import Mathlib
import Literature.Analysis.FluidPDE.SpaceTimeRescaling
import Summits.NavierStokesRegularity.NavierStokesRegularity.Theorems.LandauTailLandauTailBlowupDefectFloor

/-!
# Crux `LandauTail.LandauTailBlowup` (stmt-NavierStokesRegularity-1944), line `registered`, cycle c6:
  stub `landauTail_defect_floor_physical` — the `L²`-defect floor in physical variables

Helper file on the proof path of the crux item `stmt-NavierStokesRegularity-1944`
(`Summit.NavierStokesRegularity.NavierStokesRegularity.Theses.LandauTail.LandauTailBlowup`), lead c6: the
registered support stub `landauTail_defect_floor_physical` (A8). With `c = c(U) > 0` as in
`landauTail_defect_floor`, every classical unit-viscosity `(u, p)` on `ℝ³ × (−1, 0)` with the parabolic (Landau)
tail `√(−t) u(t, √(−t) y) → U y` (`y ≠ 0`) satisfies, for every core ratio `ρ ∈ (0, 1]` and every window
`−1 ≤ s₁ < s₂ ≤ 0`,

  `liminf_{λ → 0⁺} λ⁻³ ∫_{λ²s₁}^{λ²s₂} ∫_{B_{λρ}} |u(t, x) − U(x)|² dx dt ≥ c ρ (s₂ − s₁)`:

at times `t ≈ −λ²` the parabolic core ball `B_{ρλ} ≈ B_{ρ√(−t)}` carries an `L²`-deviation from the FROZEN Landau
flow `U(x)` of size `≳ ρλ` per unit scaled time, i.e. comparable to Landau's own mass `∫_{B_{ρλ}}|U|² ∼ ρλ` there —
uniformly in `ρ`: the core of a Landau-tailed singularity is never an `L²`-small perturbation of the Landau flow at
any sub-parabolic scale. Proof: the space–time substitution `(τ, y) ↦ (λ²τ, λy)` (Jacobian `λ⁵`) and the
homogeneity `U(λy) = λ⁻¹ U(y)` turn the physical integral into `λ³ ∫_{s₁}^{s₂}∫_{B_ρ} |nsRescale λ u − U|²`
(`landauTail_physical_defect_eq_nsRescale`), and `landauTail_defect_floor` applies.

References: Landau 1944; Lemarié-Rieusset 2016 (10.48); Caffarelli–Kohn–Nirenberg 1982 (parabolic scaling).
-/

set_option linter.dupNamespace false

noncomputable section

open Filter Set Topology MeasureTheory Metric Function
open scoped ENNReal NNReal
open Literature.Analysis.FluidPDE

namespace Summit.NavierStokesRegularity.NavierStokesRegularity.Theorems

/-- **The physical defect is the rescaled defect** (parabolic change of variables): for `r > 0`, a
`(−1)`-homogeneous `U` and any `u`,
`r⁻³ ∫_{r²s₁}^{r²s₂} ∫_{B_{rρ}} |u − U|² = ∫_{s₁}^{s₂} ∫_{B_ρ} |nsRescale r u − U|²`
(`(τ, y) ↦ (r²τ, r y)` has Jacobian `r⁵`, and `u(r²τ, ry) − U(ry) = r⁻¹ (nsRescale r u (τ, y) − U y)`). [folklore] -/
theorem landauTail_physical_defect_eq_nsRescale
    (u : ℝ → EuclideanSpace ℝ (Fin 3) → EuclideanSpace ℝ (Fin 3))
    {U : EuclideanSpace ℝ (Fin 3) → EuclideanSpace ℝ (Fin 3)}
    (hhom : ∀ c : ℝ, 0 < c → ∀ x, U (c • x) = c⁻¹ • U x) {r : ℝ} (hr : 0 < r) (ρ s₁ s₂ : ℝ) :
    ENNReal.ofReal (r⁻¹ ^ 3) * ∫⁻ z in Ioo (r ^ 2 * s₁) (r ^ 2 * s₂) ×ˢ ball (0 : EuclideanSpace ℝ (Fin 3)) (r * ρ),
        ‖u z.1 z.2 - U z.2‖ₑ ^ 2 =
      ∫⁻ z in Ioo s₁ s₂ ×ˢ ball (0 : EuclideanSpace ℝ (Fin 3)) ρ, ‖nsRescale r u z.1 z.2 - U z.2‖ₑ ^ 2 := by
  set Sph : Set (ℝ × EuclideanSpace ℝ (Fin 3)) :=
    Ioo (r ^ 2 * s₁) (r ^ 2 * s₂) ×ˢ ball (0 : EuclideanSpace ℝ (Fin 3)) (r * ρ) with hSph
  set F : ℝ × EuclideanSpace ℝ (Fin 3) → ℝ≥0∞ := fun z => ‖u z.1 z.2 - U z.2‖ₑ ^ 2 with hF
  have hr2 : 0 < r ^ 2 := pow_pos hr 2
  -- the preimage of the physical cylinder under `(τ, y) ↦ (r²τ, r y)`
  have hpre : stAffine (r ^ 2) r 0 (0 : EuclideanSpace ℝ (Fin 3)) ⁻¹' Sph =
      Ioo s₁ s₂ ×ˢ ball (0 : EuclideanSpace ℝ (Fin 3)) ρ := by
    ext ⟨τ, y⟩
    simp only [hSph, mem_preimage, stAffine_apply, zero_add, mem_prod, mem_Ioo, mem_ball, dist_zero_right,
      norm_smul, Real.norm_eq_abs, abs_of_pos hr]
    constructor
    · rintro ⟨⟨h1, h2⟩, h3⟩
      exact ⟨⟨lt_of_mul_lt_mul_left h1 hr2.le, lt_of_mul_lt_mul_left h2 hr2.le⟩,
        lt_of_mul_lt_mul_left h3 hr.le⟩
    · rintro ⟨⟨h1, h2⟩, h3⟩
      exact ⟨⟨mul_lt_mul_of_pos_left h1 hr2, mul_lt_mul_of_pos_left h2 hr2⟩, mul_lt_mul_of_pos_left h3 hr⟩
  -- the integrand along the map
  have hcomp : ∀ z : ℝ × EuclideanSpace ℝ (Fin 3),
      F (stAffine (r ^ 2) r 0 (0 : EuclideanSpace ℝ (Fin 3)) z) =
        ENNReal.ofReal (r⁻¹ ^ 2) * ‖nsRescale r u z.1 z.2 - U z.2‖ₑ ^ 2 := by
    rintro ⟨τ, y⟩
    simp only [hF, stAffine_apply, zero_add, nsRescale_apply]
    have e : u (r ^ 2 * τ) (r • y) - U (r • y) = r⁻¹ • (r • u (r ^ 2 * τ) (r • y) - U y) := by
      rw [hhom r hr y, smul_sub, smul_smul, inv_mul_cancel₀ hr.ne', one_smul]
    rw [e, enorm_smul, mul_pow, Real.enorm_eq_ofReal (inv_nonneg.2 hr.le), ENNReal.ofReal_pow (inv_nonneg.2 hr.le)]
  have key := setLIntegral_preimage_comp_stAffine hr2 hr 0 (0 : EuclideanSpace ℝ (Fin 3)) F Sph
  rw [hpre, finrank_euclideanSpace_fin] at key
  simp_rw [hcomp] at key
  rw [lintegral_const_mul' _ _ ENNReal.ofReal_ne_top] at key
  -- `key : r⁻² · G = (r² r³)⁻¹ · I`; multiply by `r²`
  have hI : ENNReal.ofReal (r⁻¹ ^ 3) * ∫⁻ z in Sph, F z =
      ENNReal.ofReal (r ^ 2) * (ENNReal.ofReal (r ^ 2 * r ^ 3)⁻¹ * ∫⁻ z in Sph, F z) := by
    rw [← mul_assoc, ← ENNReal.ofReal_mul (by positivity)]
    congr 2
    field_simp
  rw [hI, ← key, ← mul_assoc, ← ENNReal.ofReal_mul (by positivity),
    show r ^ 2 * r⁻¹ ^ 2 = 1 by field_simp, ENNReal.ofReal_one, one_mul]

/-- **The scaled `L²`-defect floor in physical variables** (registered support stub A8 of crux
stmt-NavierStokesRegularity-1944, lead c6): with `c = c(U) > 0` from `landauTail_defect_floor`, every classical
unit-viscosity `(u, p)` on `ℝ³ × (−1, 0)` with the tail `√(−t) u(t, √(−t) y) → U y` (`y ≠ 0`) satisfies
`liminf_{λ→0⁺} λ⁻³ ∫_{λ²s₁}^{λ²s₂}∫_{B_{λρ}} |u(t,x) − U(x)|² dx dt ≥ c ρ (s₂ − s₁)` for all `ρ ∈ (0,1]`,
`−1 ≤ s₁ < s₂ ≤ 0` (Landau 1944; Lemarié-Rieusset 2016 (10.48); CKN 1982 scaling). -/
theorem landauTail_defect_floor_physical : ∀ (U : EuclideanSpace ℝ (Fin 3) → EuclideanSpace ℝ (Fin 3)) (P : EuclideanSpace ℝ (Fin 3) → ℝ), (ContDiffOn ℝ (⊤ : ℕ∞) U {0}ᶜ ∧ ContDiffOn ℝ (⊤ : ℕ∞) P {0}ᶜ ∧ (∀ x : EuclideanSpace ℝ (Fin 3), x ≠ 0 → Literature.Analysis.FluidPDE.convect U U x + gradient P x = (1 : ℝ) • Laplacian.laplacian U x) ∧ (∀ x : EuclideanSpace ℝ (Fin 3), x ≠ 0 → Literature.Analysis.FluidPDE.VectorCalculus.divergence U x = 0) ∧ (∀ c : ℝ, 0 < c → ∀ x : EuclideanSpace ℝ (Fin 3), U (c • x) = c⁻¹ • U x) ∧ (∃ x : EuclideanSpace ℝ (Fin 3), U x ≠ 0)) → ∃ c : ℝ, 0 < c ∧ ∀ (u : ℝ → EuclideanSpace ℝ (Fin 3) → EuclideanSpace ℝ (Fin 3)) (p : ℝ → EuclideanSpace ℝ (Fin 3) → ℝ), Literature.Analysis.FluidPDE.IsClassicalNSSolutionOn (Set.Ioo (-1) 0) 1 0 u p → (∀ y : EuclideanSpace ℝ (Fin 3), y ≠ 0 → Filter.Tendsto (fun t : ℝ => Real.sqrt (0 - t) • u t (Real.sqrt (0 - t) • y)) (nhdsWithin 0 (Set.Iio 0)) (nhds (U y))) → ∀ ρ : ℝ, 0 < ρ → ρ ≤ 1 → ∀ s₁ s₂ : ℝ, -1 ≤ s₁ → s₁ < s₂ → s₂ ≤ 0 → ENNReal.ofReal (c * ρ * (s₂ - s₁)) ≤ Filter.liminf (fun r : ℝ => ENNReal.ofReal (r⁻¹ ^ 3) * ∫⁻ z in Set.Ioo (r ^ 2 * s₁) (r ^ 2 * s₂) ×ˢ Metric.ball (0 : EuclideanSpace ℝ (Fin 3)) (r * ρ), ‖u z.1 z.2 - U z.2‖ₑ ^ 2) (nhdsWithin 0 (Set.Ioi 0)) := by
  intro U P hprof
  obtain ⟨c, hc, hA7⟩ := landauTail_defect_floor U P hprof
  obtain ⟨-, -, -, -, hhom, -⟩ := hprof
  refine ⟨c, hc, ?_⟩
  intro u p hcl htail ρ hρ hρ1 s₁ s₂ hs₁ hs₁₂ hs₂
  have hcongr : (fun r : ℝ => ∫⁻ z in Ioo s₁ s₂ ×ˢ ball (0 : EuclideanSpace ℝ (Fin 3)) ρ,
      ‖nsRescale r u z.1 z.2 - U z.2‖ₑ ^ 2) =ᶠ[𝓝[>] (0 : ℝ)]
      fun r => ENNReal.ofReal (r⁻¹ ^ 3) * ∫⁻ z in Ioo (r ^ 2 * s₁) (r ^ 2 * s₂) ×ˢ
        ball (0 : EuclideanSpace ℝ (Fin 3)) (r * ρ), ‖u z.1 z.2 - U z.2‖ₑ ^ 2 := by
    filter_upwards [self_mem_nhdsWithin] with r hr
    exact (landauTail_physical_defect_eq_nsRescale u hhom hr ρ s₁ s₂).symm
  rw [← liminf_congr hcongr]
  exact hA7 u p hcl htail ρ hρ hρ1 s₁ s₂ hs₁ hs₁₂ hs₂

end Summit.NavierStokesRegularity.NavierStokesRegularity.Theorems

end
------------------------------------
**What you should do**
Word for word, restate the lines of the data above that fall between the line holding "rw [hpre, finrank_euclideanSpace_fin]" and the line holding "rw [hI, ← key, ←", inclusive, and no other lines.

**Exercise response**
  rw [hpre, finrank_euclideanSpace_fin] at key
  simp_rw [hcomp] at key
  rw [lintegral_const_mul' _ _ ENNReal.ofReal_ne_top] at key
  -- `key : r⁻² · G = (r² r³)⁻¹ · I`; multiply by `r²`
  have hI : ENNReal.ofReal (r⁻¹ ^ 3) * ∫⁻ z in Sph, F z =
      ENNReal.ofReal (r ^ 2) * (ENNReal.ofReal (r ^ 2 * r ^ 3)⁻¹ * ∫⁻ z in Sph, F z) := by
    rw [← mul_assoc, ← ENNReal.ofReal_mul (by positivity)]
    congr 2
    field_simp
  rw [hI, ← key, ← mul_assoc, ← ENNReal.ofReal_mul (by positivity),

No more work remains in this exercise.